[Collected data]
omit [TopologicalSpace G] [IsTopologicalGroup G] [CompactSpace G] [MeasurableSpace G] [BorelSpace G] in
/-- **The inside part of the triple sum is Sweep1's cube action of the periodic lift.**  For `ℓ + 1 ≤ L`,
`Σ_{x} Σ_{i<j, (x;i,j) inside [0,ℓ]⁴} (N − Re tr ρ(U_{proj (natSite x); ij})) = zdWilsonAction ρ (halfOpenBox 4 (ℓ+1)) (torusLift (L+1) U)`. -/
theorem sum_inside_eq_zdWilsonAction_torusLift {N : ℕ} (ρ : G →* Matrix (Fin N) (Fin N) ℂ) {ℓ L : ℕ} (hL : ℓ + 1 ≤ L)
    (U : GaugeConfig 4 (L + 1) G) :
    (∑ x : Fin 4 → Fin (L + 1), ∑ i : Fin 4, ∑ j : Fin 4,
      if i < j ∧ ((∀ k : Fin 4, ((x k : ℕ)) ≤ ℓ) ∧ ((x i : ℕ)) + 1 ≤ ℓ ∧ ((x j : ℕ)) + 1 ≤ ℓ) then
        (N : ℝ) - (ρ (plaquetteHolonomy U (Torus.proj (L + 1) (natSite x)) i j)).trace.re else 0) =
      zdWilsonAction ρ (halfOpenBox 4 (ℓ + 1)) (torusLift (L + 1) U) := by
  classical
  rw [zdWilsonAction_torusLift]
  -- flatten the triple sum to a sum over the filtered finset of triples
  have hflat : (∑ x : Fin 4 → Fin (L + 1), ∑ i : Fin 4, ∑ j : Fin 4,
      if i < j ∧ ((∀ k : Fin 4, ((x k : ℕ)) ≤ ℓ) ∧ ((x i : ℕ)) + 1 ≤ ℓ ∧ ((x j : ℕ)) + 1 ≤ ℓ) then
        (N : ℝ) - (ρ (plaquetteHolonomy U (Torus.proj (L + 1) (natSite x)) i j)).trace.re else 0) =
      ∑ t ∈ (Finset.univ : Finset ((Fin 4 → Fin (L + 1)) × Fin 4 × Fin 4)).filter (fun t =>
        t.2.1 < t.2.2 ∧ ((∀ k : Fin 4, ((t.1 k : ℕ)) ≤ ℓ) ∧ ((t.1 t.2.1 : ℕ)) + 1 ≤ ℓ ∧ ((t.1 t.2.2 : ℕ)) + 1 ≤ ℓ)),
        ((N : ℝ) - (ρ (plaquetteHolonomy U (Torus.proj (L + 1) (natSite t.1)) t.2.1 t.2.2)).trace.re) := by
    symm
    rw [Finset.sum_filter, Fintype.sum_prod_type]
    refine Finset.sum_congr rfl fun x _ => ?_
    rw [Fintype.sum_prod_type]
  rw [hflat]
  -- the bijection `t ↦ (natSite t.1, t.2.1, t.2.2)` onto `plaquettesIn (halfOpenBox 4 (ℓ+1))`
  refine Finset.sum_bij' (fun t _ => ((natSite t.1, t.2.1, t.2.2) : Plaq 4))
    (fun p _ => (fun k => (⟨(p.1 k).toNat % (L + 1), Nat.mod_lt _ (Nat.succ_pos L)⟩ : Fin (L + 1)), p.2.1, p.2.2))
    ?_ ?_ ?_ ?_ ?_
  · intro t ht
    exact (natSite_mem_plaquettesIn_iff t.1 t.2.1 t.2.2).2 (Finset.mem_filter.1 ht).2
  · intro p hp
    obtain ⟨h1, hij, h2, h3, -⟩ := Plaq.mem_plaquettesIn.1 hp
    rw [Finset.mem_filter]
    refine ⟨Finset.mem_univ _, hij, fun k => ?_, ?_, ?_⟩
    · have hk := (mem_halfOpenBox.1 h1 k)
      have : (p.1 k).toNat ≤ ℓ := by omega
      exact (Nat.mod_le _ _).trans this
    · have hk := (mem_halfOpenBox.1 h2 p.2.1)
      simp only [Pi.add_apply, Pi.single_eq_same] at hk
      have h0 := (mem_halfOpenBox.1 h1 p.2.1).1
      have : (p.1 p.2.1).toNat + 1 ≤ ℓ := by omega
      have hlt : (p.1 p.2.1).toNat < L + 1 := by omega
      show (p.1 p.2.1).toNat % (L + 1) + 1 ≤ ℓ
      rw [Nat.mod_eq_of_lt hlt]; exact this
    · have hk := (mem_halfOpenBox.1 h3 p.2.2)
      simp only [Pi.add_apply, Pi.single_eq_same] at hk
      have h0 := (mem_halfOpenBox.1 h1 p.2.2).1
      have : (p.1 p.2.2).toNat + 1 ≤ ℓ := by omega
      have hlt : (p.1 p.2.2).toNat < L + 1 := by omega
      show (p.1 p.2.2).toNat % (L + 1) + 1 ≤ ℓ
      rw [Nat.mod_eq_of_lt hlt]; exact this
  · intro t _
    refine Prod.ext ?_ rfl
    funext k
    apply Fin.ext
    simp only [natSite, Int.toNat_natCast]
    exact Nat.mod_eq_of_lt (t.1 k).isLt
  · intro p hp
    obtain ⟨h1, -, -, -, -⟩ := Plaq.mem_plaquettesIn.1 hp
    refine Prod.ext ?_ rfl
    funext k
    have hk := mem_halfOpenBox.1 h1 k
    have hlt : (p.1 k).toNat < L + 1 := by omega
    show (((p.1 k).toNat % (L + 1) : ℕ) : ℤ) = p.1 k
    rw [Nat.mod_eq_of_lt hlt]
    omega
  · intro t _
    rfl

omit [IsTopologicalGroup G] [CompactSpace G] [BorelSpace G] in
/-- **`S_T − S_out = S_{B_{ℓ+1}} ∘ torusLift`**: removing the outside action from the torus Wilson action leaves exactly Sweep1's
free-boundary action of the cube `halfOpenBox 4 (ℓ+1) = [0,ℓ]⁴` read on the periodic lift (`ℓ + 1 ≤ L`). -/
theorem wilsonAction_sub_outsideAction (r : LatticeRep G) {ℓ L : ℕ} (hL : ℓ + 1 ≤ L) (U : GaugeConfig 4 (L + 1) G) :
    wilsonAction r.ρ U - outsideAction r ℓ L U = zdWilsonAction r.ρ (halfOpenBox 4 (ℓ + 1)) (torusLift (L + 1) U) := by
  rw [← sum_inside_eq_zdWilsonAction_torusLift r.ρ hL U, wilsonAction_eq_sum_fin, outsideAction]
  simp_rw [toTorusObservable_plaqCost0_configShift]
  rw [← Finset.sum_sub_distrib]
  refine Finset.sum_congr rfl fun x _ => ?_
  rw [← Finset.sum_sub_distrib]
  refine Finset.sum_congr rfl fun i _ => ?_
  rw [← Finset.sum_sub_distrib]
  refine Finset.sum_congr rfl fun j _ => ?_
  by_cases hij : i < j
  · by_cases hin : ((∀ k : Fin 4, ((x k : ℕ)) ≤ ℓ) ∧ ((x i : ℕ)) + 1 ≤ ℓ ∧ ((x j : ℕ)) + 1 ≤ ℓ)
    · rw [if_pos hij, if_neg (fun h => h.2 hin), if_pos ⟨hij, hin⟩]
      ring
    · rw [if_pos hij, if_pos ⟨hij, hin⟩, if_neg (fun h => hin h.2)]
      ring
  · rw [if_neg hij, if_neg (fun h => hij h.1), if_neg (fun h => hij h.1)]
    ring

/-! ### Basic API of the free-cell state -/

omit [BorelSpace G] in
/-- The source is continuous. -/
theorem continuous_cellSource (r : LatticeRep G) (β m : ℝ) (ℓ n L : ℕ) : Continuous (cellSource r β m ℓ n L) := by
  unfold cellSource
  refine continuous_finsetSum _ fun x _ => ?_
  split_ifs
  · have hc := (continuous_bounded_plaqCost0 (d := 4) r.ρ r.continuous 1 2).1
    have hs : Continuous (configShift (d := 4) (G := G) (fun k => -((x k : ℕ) : ℤ))) :=
      continuous_pi fun e => by simp only [Literature.MathematicalPhysics.QuantumLattice.configShift_apply]; exact continuous_apply _
    exact ((((continuous_const.mul (hc.comp hs)).sub continuous_const).mul
      ((continuous_const.mul (hc.comp ((continuous_timeShiftLG n).comp hs))).sub continuous_const))).comp
        (continuous_torusLift (L + 1))
  · exact continuous_const

omit [BorelSpace G] in
/-- The outside action is continuous. -/
theorem continuous_outsideAction (r : LatticeRep G) (ℓ L : ℕ) : Continuous (outsideAction r ℓ L) := by
  unfold outsideAction
  refine continuous_finsetSum _ fun x _ => continuous_finsetSum _ fun i _ => continuous_finsetSum _ fun j _ => ?_
  split_ifs
  · have hc := (continuous_bounded_plaqCost0 (d := 4) r.ρ r.continuous i j).1
    have hs : Continuous (configShift (d := 4) (G := G) (fun k => -((x k : ℕ) : ℤ))) :=
      continuous_pi fun e => by simp only [Literature.MathematicalPhysics.QuantumLattice.configShift_apply]; exact continuous_apply _
    exact (hc.comp hs).comp (continuous_torusLift (L + 1))
  · exact continuous_const

omit [Group G] [IsTopologicalGroup G] [MeasurableSpace G] [BorelSpace G] in
/-- A continuous real function on the (compact) torus configuration space is bounded. -/
theorem exists_abs_le_of_continuous {L : ℕ} {f : GaugeConfig 4 L G → ℝ} (hf : Continuous f) :
    ∃ K : ℝ, ∀ U, |f U| ≤ K := by
  obtain ⟨K, hK⟩ := (isCompact_range hf).isBounded.subset_closedBall 0
  exact ⟨K, fun U => by simpa [Metric.mem_closedBall, Real.dist_eq] using hK (Set.mem_range_self U)⟩

/-- The free-cell state is a probability measure. -/
theorem isProbabilityMeasure_freeCellState (r : LatticeRep G) (β : ℝ) (ℓ L : ℕ) :
    IsProbabilityMeasure (freeCellState r β ℓ L) := by
  haveI := r.secondCountableTopology
  haveI := isProbabilityMeasure_wilsonMeasure (d := 4) (L := L + 1) (G := G) r.ρ r.continuous β
  refine isProbabilityMeasure_tilted ?_
  exact (Real.continuous_exp.comp (continuous_const.mul (continuous_outsideAction r ℓ L))).integrable_of_hasCompactSupport
    (HasCompactSupport.of_compactSpace _)

/-- **The ratio of torus expectations in `ColdBoxSourcedPressure` is the free-cell expectation**:
`E_T[F · e^{βS_out}] / E_T[e^{βS_out}] = ∫ F dν`, `ν = freeCellState`. -/
theorem ratio_eq_integral_freeCellState (r : LatticeRep G) (β : ℝ) (ℓ L : ℕ) (F : GaugeConfig 4 (L + 1) G → ℝ) :
    wilsonExpectation (L := L + 1) r.ρ β (fun U => F U * Real.exp (β * outsideAction r ℓ L U)) /
        wilsonExpectation (L := L + 1) r.ρ β (fun U => Real.exp (β * outsideAction r ℓ L U)) =
      ∫ U, F U ∂(freeCellState r β ℓ L) :=
  wilsonExpectation_mul_exp_div_eq_integral_tilted r.ρ β _ F

/-! ### The bridge for the free-cell state -/

/-- **Free-cell expectations in the route's encoding ARE Sweep1/Chatterjee free-cube expectations.**  For `ℓ + 1 ≤ L` and every
measurable `F : G^{E(ℤ⁴)} → ℝ` depending only on the bonds of the plaquettes of the cube `B_{ℓ+1} = halfOpenBox 4 (ℓ+1) = [0,ℓ]⁴`,
`∫ F (torusLift (L+1) U) d(freeCellState r β ℓ L)(U) = zdExpect r.ρ β (halfOpenBox 4 (ℓ+1)) F` — in particular the left side
does not depend on the ambient torus `L`. -/
theorem integral_comp_torusLift_freeCellState (r : LatticeRep G) (β : ℝ) {ℓ L : ℕ} (hL : ℓ + 1 ≤ L)
    {F : ZdGaugeConfig 4 G → ℝ} (hFm : Measurable F)
    (hdep : DependsOn F (((plaquettesIn (halfOpenBox 4 (ℓ + 1))).biUnion Plaq.bonds :
      Finset (Literature.MathematicalPhysics.QuantumLattice.ZdEdge 4)) : Set (Literature.MathematicalPhysics.QuantumLattice.ZdEdge 4))) :
    ∫ U, F (torusLift (L + 1) U) ∂(freeCellState r β ℓ L) = zdExpect r.ρ β (halfOpenBox 4 (ℓ + 1)) F := by
  haveI := r.secondCountableTopology
  refine integral_comp_torusLift_tilted_eq_zdExpect r.ρ r.continuous β (halfOpenBox 4 (ℓ + 1)) (outsideAction r ℓ L)
    (fun U => ?_) (torusEdge_injOn_cellBonds hL) hFm hdep
  rw [← wilsonAction_sub_outsideAction r hL U]
  ring

/-- The same in the route's ratio form: `E_T[(F ∘ torusLift) e^{βS_out}] / E_T[e^{βS_out}] = zdExpect r.ρ β B_{ℓ+1} F`. -/
theorem ratio_eq_zdExpect (r : LatticeRep G) (β : ℝ) {ℓ L : ℕ} (hL : ℓ + 1 ≤ L)
    {F : ZdGaugeConfig 4 G → ℝ} (hFm : Measurable F)
    (hdep : DependsOn F (((plaquettesIn (halfOpenBox 4 (ℓ + 1))).biUnion Plaq.bonds :
      Finset (Literature.MathematicalPhysics.QuantumLattice.ZdEdge 4)) : Set (Literature.MathematicalPhysics.QuantumLattice.ZdEdge 4))) :
    wilsonExpectation (L := L + 1) r.ρ β (fun U => F (torusLift (L + 1) U) * Real.exp (β * outsideAction r ℓ L U)) /
        wilsonExpectation (L := L + 1) r.ρ β (fun U => Real.exp (β * outsideAction r ℓ L U)) =
      zdExpect r.ρ β (halfOpenBox 4 (ℓ + 1)) F := by
  rw [ratio_eq_integral_freeCellState]
  exact integral_comp_torusLift_freeCellState r β hL hFm hdep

* What the task requires *
Go through the entries and return each line where the word "obtain" occurs.

* Answer to the exercise *
    obtain ⟨h1, hij, h2, h3, -⟩ := Plaq.mem_plaquettesIn.1 hp
    obtain ⟨h1, -, -, -, -⟩ := Plaq.mem_plaquettesIn.1 hp
  obtain ⟨K, hK⟩ := (isCompact_range hf).isBounded.subset_closedBall 0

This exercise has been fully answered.